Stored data
────────────────────────────────────────
import Summits.Ventures.HodgeRepro2.T5SU11KernelDerivative
import Summits.Ventures.HodgeRepro2.T5SU11ResolventWeightedBasis
import Summits.Ventures.HodgeRepro2.T5SU11SphericalLpSharp

/-!
# The two-sided ground-state bound of the kernel: `|K_λ(t, s)| ≤ C_a Ξ(t) Ξ(s)` for `max(t, s) ≥ a > 0`

The kernel `K_λ(t, s) = −φ_λ(min(t, s)) χ_λ(max(t, s))` is bounded by the product of the ground states `Ξ = φ_1` at the two
points, uniformly away from the corner `t = s = 0`: the global bounds `φ_λ(t) ≤ c₁ e^{(λ−2)t}` (`t ≥ 0`, row 5xx),
`χ_λ(s) ≤ c e^{−λs}` (`s ≥ a`, from row 5xx's bound on `[1, ∞)` and the maximum of `χ_λ` on `[a, 1]`) and the lower bound
`e^{−t} ≤ Ξ(t)` (Laplace's integral, row 3xx) give, for `min(t, s) ≤ max(t, s)`,
`φ_λ(min) χ_λ(max) ≤ c₁ c e^{(λ−2) min − λ max} = c₁ c e^{−t−s} e^{−(λ−1)(max − min)} ≤ c₁ c Ξ(t) Ξ(s)`.

* `exp_neg_le_sph_one` — `e^{−t} ≤ Ξ(t)` for `t ≥ 0`;
* `exists_sphDecay_le_exp_of_le` — **`χ_λ(s) ≤ c e^{−λs}` on `[a, ∞)`** for every `a > 0`;
* `exists_abs_kernel_le_exp`, `exists_abs_kernel_le_mul_sph_one` — **`|K_λ(t, s)| ≤ C e^{−(t+s)} ≤ C Ξ(t) Ξ(s)`** for `t > 0`, `s ≥ a`;
* `exists_abs_kernel_le_mul_sph_one_of_le_max` — the same on `{max(t, s) ≥ a}` (symmetry of the kernel);
* `exists_kernel_source_le_mul_sph_one_uniform` — **the kernel sources `K_λ(·, s)`, `s ≥ a`, lie in `W_1` with the UNIFORM
  constant `C Ξ(s) ≤ C`** (row 575 gave a constant depending on `s`).

The restriction `max(t, s) ≥ a` is necessary: `χ_λ(s) = φ_λ(s) ∫_s^∞ du/(sinh 2u φ_λ(u)²)` has the logarithmic singularity
`∼ ½ log(1/s)` of the hyperbolic plane's Green's function as `s → 0`, while `Ξ ≤ 1`, so no bound `C Ξ(t) Ξ(s)` holds near the
corner. Nothing is claimed about (N).

Blind lane: Mathlib + the HodgeRepro2 prefix only; no sorry; axioms ⊆ {propext, Classical.choice,
Quot.sound}.
-/

namespace Summit.Ventures.HodgeRepro2.T5SU11KernelTwoSidedBound

open Filter Topology MeasureTheory
open Set (Ioi Ioc Icc)
open T5SU11Cartan T5SU11SphericalFunction T5SU11SphericalBounds T5SU11SphericalDecay T5SU11RadialGreenKernel
  T5SU11ResolventWeightedBasis T5SU11SphericalLpSharp

section measure

variable [MeasurableSpace Circle] [BorelSpace Circle]

/-- **`e^{−t} ≤ Ξ(t)`** for `t ≥ 0`: the ground state dominates the exponential `e^{−ρ t}`, `ρ = 1`. -/
theorem exp_neg_le_sph_one {t : ℝ} (ht : 0 ≤ t) : Real.exp (-t) ≤ sph 1 (hyp t) := by
  have h := exp_neg_mul_le_sph_hyp (lam := 1) zero_le_one ht
  simpa only [one_mul] using h

variable {lam : ℝ} (hlam : 1 < lam)

include hlam in
/-- **`χ_λ(s) ≤ c e^{−λs}` for all `s ≥ a`**, for every `a > 0` (the bound on `[1, ∞)` and the maximum of `χ_λ` on `[a, 1]`). -/
theorem exists_sphDecay_le_exp_of_le {a : ℝ} (ha : 0 < a) :
    ∃ c : ℝ, 0 < c ∧ ∀ s, a ≤ s → sphDecay lam s ≤ c * Real.exp (-lam * s) := by
  obtain ⟨c₂, hc₂, hc₂'⟩ := exists_sphDecay_le_exp hlam
  have hsub : Icc a (max a 1) ⊆ Ioi 0 := fun s hs => lt_of_lt_of_le ha hs.1
  obtain ⟨s₁, hs₁, hmax⟩ := isCompact_Icc.exists_isMaxOn (Set.nonempty_Icc.mpr (le_max_left a 1))
    ((continuousOn_sphDecay hlam).mono hsub)
  have hχ : 0 < sphDecay lam s₁ := sphDecay_pos hlam (hsub hs₁)
  refine ⟨max c₂ (sphDecay lam s₁ * Real.exp (lam * max a 1)), lt_max_of_lt_left hc₂, fun s hs => ?_⟩
  rcases le_or_gt 1 s with h1 | h1
  · calc sphDecay lam s ≤ c₂ * Real.exp (-lam * s) := hc₂' s h1
      _ ≤ max c₂ (sphDecay lam s₁ * Real.exp (lam * max a 1)) * Real.exp (-lam * s) :=
          mul_le_mul_of_nonneg_right (le_max_left _ _) (Real.exp_pos _).le
  · have hs' : s ∈ Icc a (max a 1) := ⟨hs, le_trans h1.le (le_max_right a 1)⟩
    have hle : sphDecay lam s ≤ sphDecay lam s₁ := (isMaxOn_iff.mp hmax) s hs'
    have hsm : s ≤ max a 1 := hs'.2
    calc sphDecay lam s ≤ sphDecay lam s₁ := hle
      _ = sphDecay lam s₁ * Real.exp (lam * max a 1) * Real.exp (-lam * max a 1) := by
          rw [mul_assoc, ← Real.exp_add]
          simp
      _ ≤ sphDecay lam s₁ * Real.exp (lam * max a 1) * Real.exp (-lam * s) := by
          apply mul_le_mul_of_nonneg_left _ (mul_nonneg hχ.le (Real.exp_pos _).le)
          apply Real.exp_le_exp.mpr
          nlinarith
      _ ≤ max c₂ (sphDecay lam s₁ * Real.exp (lam * max a 1)) * Real.exp (-lam * s) :=
          mul_le_mul_of_nonneg_right (le_max_right _ _) (Real.exp_pos _).le

include hlam in
/-- `|K_λ(t, s)| = φ_λ(min(t, s)) χ_λ(max(t, s))` for `t > 0`. -/
theorem abs_sphGreenKernel_eq {t s : ℝ} (ht : 0 < t) :
    |sphGreenKernel lam t s| = sph lam (hyp (min t s)) * sphDecay lam (max t s) := by
  have hmax : 0 < max t s := lt_max_of_lt_left ht
  unfold sphGreenKernel greenKernel
  rw [abs_neg, abs_of_pos (mul_pos (sph_hyp_pos lam _) (sphDecay_pos hlam hmax))]

include hlam in
/-- **`|K_λ(t, s)| ≤ C e^{−(t+s)}` for `t > 0` and `s ≥ a`**, for every `a > 0`. -/
theorem exists_abs_kernel_le_exp {a : ℝ} (ha : 0 < a) :
    ∃ C : ℝ, 0 < C ∧ ∀ t s, 0 < t → a ≤ s → |sphGreenKernel lam t s| ≤ C * Real.exp (-(t + s)) := by
  obtain ⟨c₁, hc₁, hc₁'⟩ := exists_sph_hyp_le_exp hlam
  obtain ⟨c, hc, hc'⟩ := exists_sphDecay_le_exp_of_le hlam ha
  refine ⟨c₁ * c, mul_pos hc₁ hc, fun t s ht hs => ?_⟩
  have hs0 : 0 < s := lt_of_lt_of_le ha hs
  rw [abs_sphGreenKernel_eq hlam ht]
  have hφ : 0 ≤ sph lam (hyp (min t s)) := (sph_hyp_pos lam _).le
  rcases le_total t s with hts | hst
  · rw [min_eq_left hts, max_eq_right hts]
    calc sph lam (hyp t) * sphDecay lam s ≤ (c₁ * Real.exp ((lam - 2) * t)) * (c * Real.exp (-lam * s)) :=
          mul_le_mul (hc₁' t ht.le) (hc' s hs) (sphDecay_pos hlam hs0).le (by positivity)
      _ = c₁ * c * Real.exp ((lam - 2) * t + -lam * s) := by
          rw [Real.exp_add]
          ring
      _ ≤ c₁ * c * Real.exp (-(t + s)) := by
          apply mul_le_mul_of_nonneg_left _ (mul_pos hc₁ hc).le
          apply Real.exp_le_exp.mpr
          nlinarith
  · rw [min_eq_right hst, max_eq_left hst]
    have hta : a ≤ t := le_trans hs hst
    calc sph lam (hyp s) * sphDecay lam t ≤ (c₁ * Real.exp ((lam - 2) * s)) * (c * Real.exp (-lam * t)) :=
          mul_le_mul (hc₁' s hs0.le) (hc' t hta) (sphDecay_pos hlam ht).le (by positivity)
      _ = c₁ * c * Real.exp ((lam - 2) * s + -lam * t) := by
          rw [Real.exp_add]
          ring
      _ ≤ c₁ * c * Real.exp (-(t + s)) := by
          apply mul_le_mul_of_nonneg_left _ (mul_pos hc₁ hc).le
          apply Real.exp_le_exp.mpr
          nlinarith

include hlam in
/-- **THE TWO-SIDED GROUND-STATE BOUND OF THE KERNEL**: `|K_λ(t, s)| ≤ C Ξ(t) Ξ(s)` for `t > 0` and `s ≥ a`, for every `a > 0`. -/
theorem exists_abs_kernel_le_mul_sph_one {a : ℝ} (ha : 0 < a) :
    ∃ C : ℝ, 0 < C ∧ ∀ t s, 0 < t → a ≤ s →
      |sphGreenKernel lam t s| ≤ C * (sph 1 (hyp t) * sph 1 (hyp s)) := by
  obtain ⟨C, hC, hC'⟩ := exists_abs_kernel_le_exp hlam ha
  refine ⟨C, hC, fun t s ht hs => ?_⟩
  have hs0 : 0 < s := lt_of_lt_of_le ha hs
  calc |sphGreenKernel lam t s| ≤ C * Real.exp (-(t + s)) := hC' t s ht hs
    _ = C * (Real.exp (-t) * Real.exp (-s)) := by
        rw [← Real.exp_add]
        ring_nf
    _ ≤ C * (sph 1 (hyp t) * sph 1 (hyp s)) := by
        apply mul_le_mul_of_nonneg_left _ hC.le
        exact mul_le_mul (exp_neg_le_sph_one ht.le) (exp_neg_le_sph_one hs0.le) (Real.exp_pos _).le
          (sph_hyp_pos 1 t).le

include hlam in
/-- The two-sided bound on the region `max(t, s) ≥ a` (by the symmetry of the kernel). -/
theorem exists_abs_kernel_le_mul_sph_one_of_le_max {a : ℝ} (ha : 0 < a) :
    ∃ C : ℝ, 0 < C ∧ ∀ t s, 0 < t → 0 < s → a ≤ max t s →
      |sphGreenKernel lam t s| ≤ C * (sph 1 (hyp t) * sph 1 (hyp s)) := by
  obtain ⟨C, hC, hC'⟩ := exists_abs_kernel_le_mul_sph_one hlam ha
  refine ⟨C, hC, fun t s ht hs hm => ?_⟩
  rcases le_total t s with hts | hst
  · rw [max_eq_right hts] at hm
    exact hC' t s ht hm
  · rw [max_eq_left hst] at hm
    rw [sphGreenKernel_symm, mul_comm (sph 1 (hyp t))]
    exact hC' s t hs hm

include hlam in
/-- **The kernel sources `K_λ(·, s)`, `s ≥ a`, lie in `W_1` with the uniform constant `C Ξ(s)`**:
`|K_λ(r, s)| ≤ (C Ξ(s)) Ξ(r)` for all `r > 0` and `s ≥ a`. -/
theorem exists_kernel_source_le_mul_sph_one_uniform {a : ℝ} (ha : 0 < a) :
    ∃ C : ℝ, 0 < C ∧ ∀ s, a ≤ s → ∀ r, 0 < r →
      |sphGreenKernel lam r s| ≤ (C * sph 1 (hyp s)) * sph 1 (hyp r) := by
  obtain ⟨C, hC, hC'⟩ := exists_abs_kernel_le_mul_sph_one hlam ha
  refine ⟨C, hC, fun s hs r hr => ?_⟩
  calc |sphGreenKernel lam r s| ≤ C * (sph 1 (hyp r) * sph 1 (hyp s)) := hC' r s hr hs
    _ = (C * sph 1 (hyp s)) * sph 1 (hyp r) := by ring

include hlam in
/-- The uniform constant is itself bounded: `|K_λ(r, s)| ≤ C Ξ(r)` for all `r > 0`, `s ≥ a` (`Ξ ≤ 1`). -/
theorem exists_kernel_source_le_mul_sph_one_uniform' {a : ℝ} (ha : 0 < a) :
    ∃ C : ℝ, 0 < C ∧ ∀ s, a ≤ s → ∀ r, 0 < r → |sphGreenKernel lam r s| ≤ C * sph 1 (hyp r) := by
  obtain ⟨C, hC, hC'⟩ := exists_kernel_source_le_mul_sph_one_uniform hlam ha
  refine ⟨C, hC, fun s hs r hr => ?_⟩
  calc |sphGreenKernel lam r s| ≤ (C * sph 1 (hyp s)) * sph 1 (hyp r) := hC' s hs r hr
    _ ≤ (C * 1) * sph 1 (hyp r) := by
        apply mul_le_mul_of_nonneg_right _ (sph_hyp_pos 1 r).le
        exact mul_le_mul_of_nonneg_left (sph_hyp_le_one zero_le_one one_le_two s) hC.le
    _ = C * sph 1 (hyp r) := by ring

end measure

end Summit.Ventures.HodgeRepro2.T5SU11KernelTwoSidedBound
────────────────────────────────────────
What you are asked to do – The answer must consist of every line from the data that contains the word "symmetry".

Exercise result –
* `exists_abs_kernel_le_mul_sph_one_of_le_max` — the same on `{max(t, s) ≥ a}` (symmetry of the kernel);
/-- The two-sided bound on the region `max(t, s) ≥ a` (by the symmetry of the kernel). -/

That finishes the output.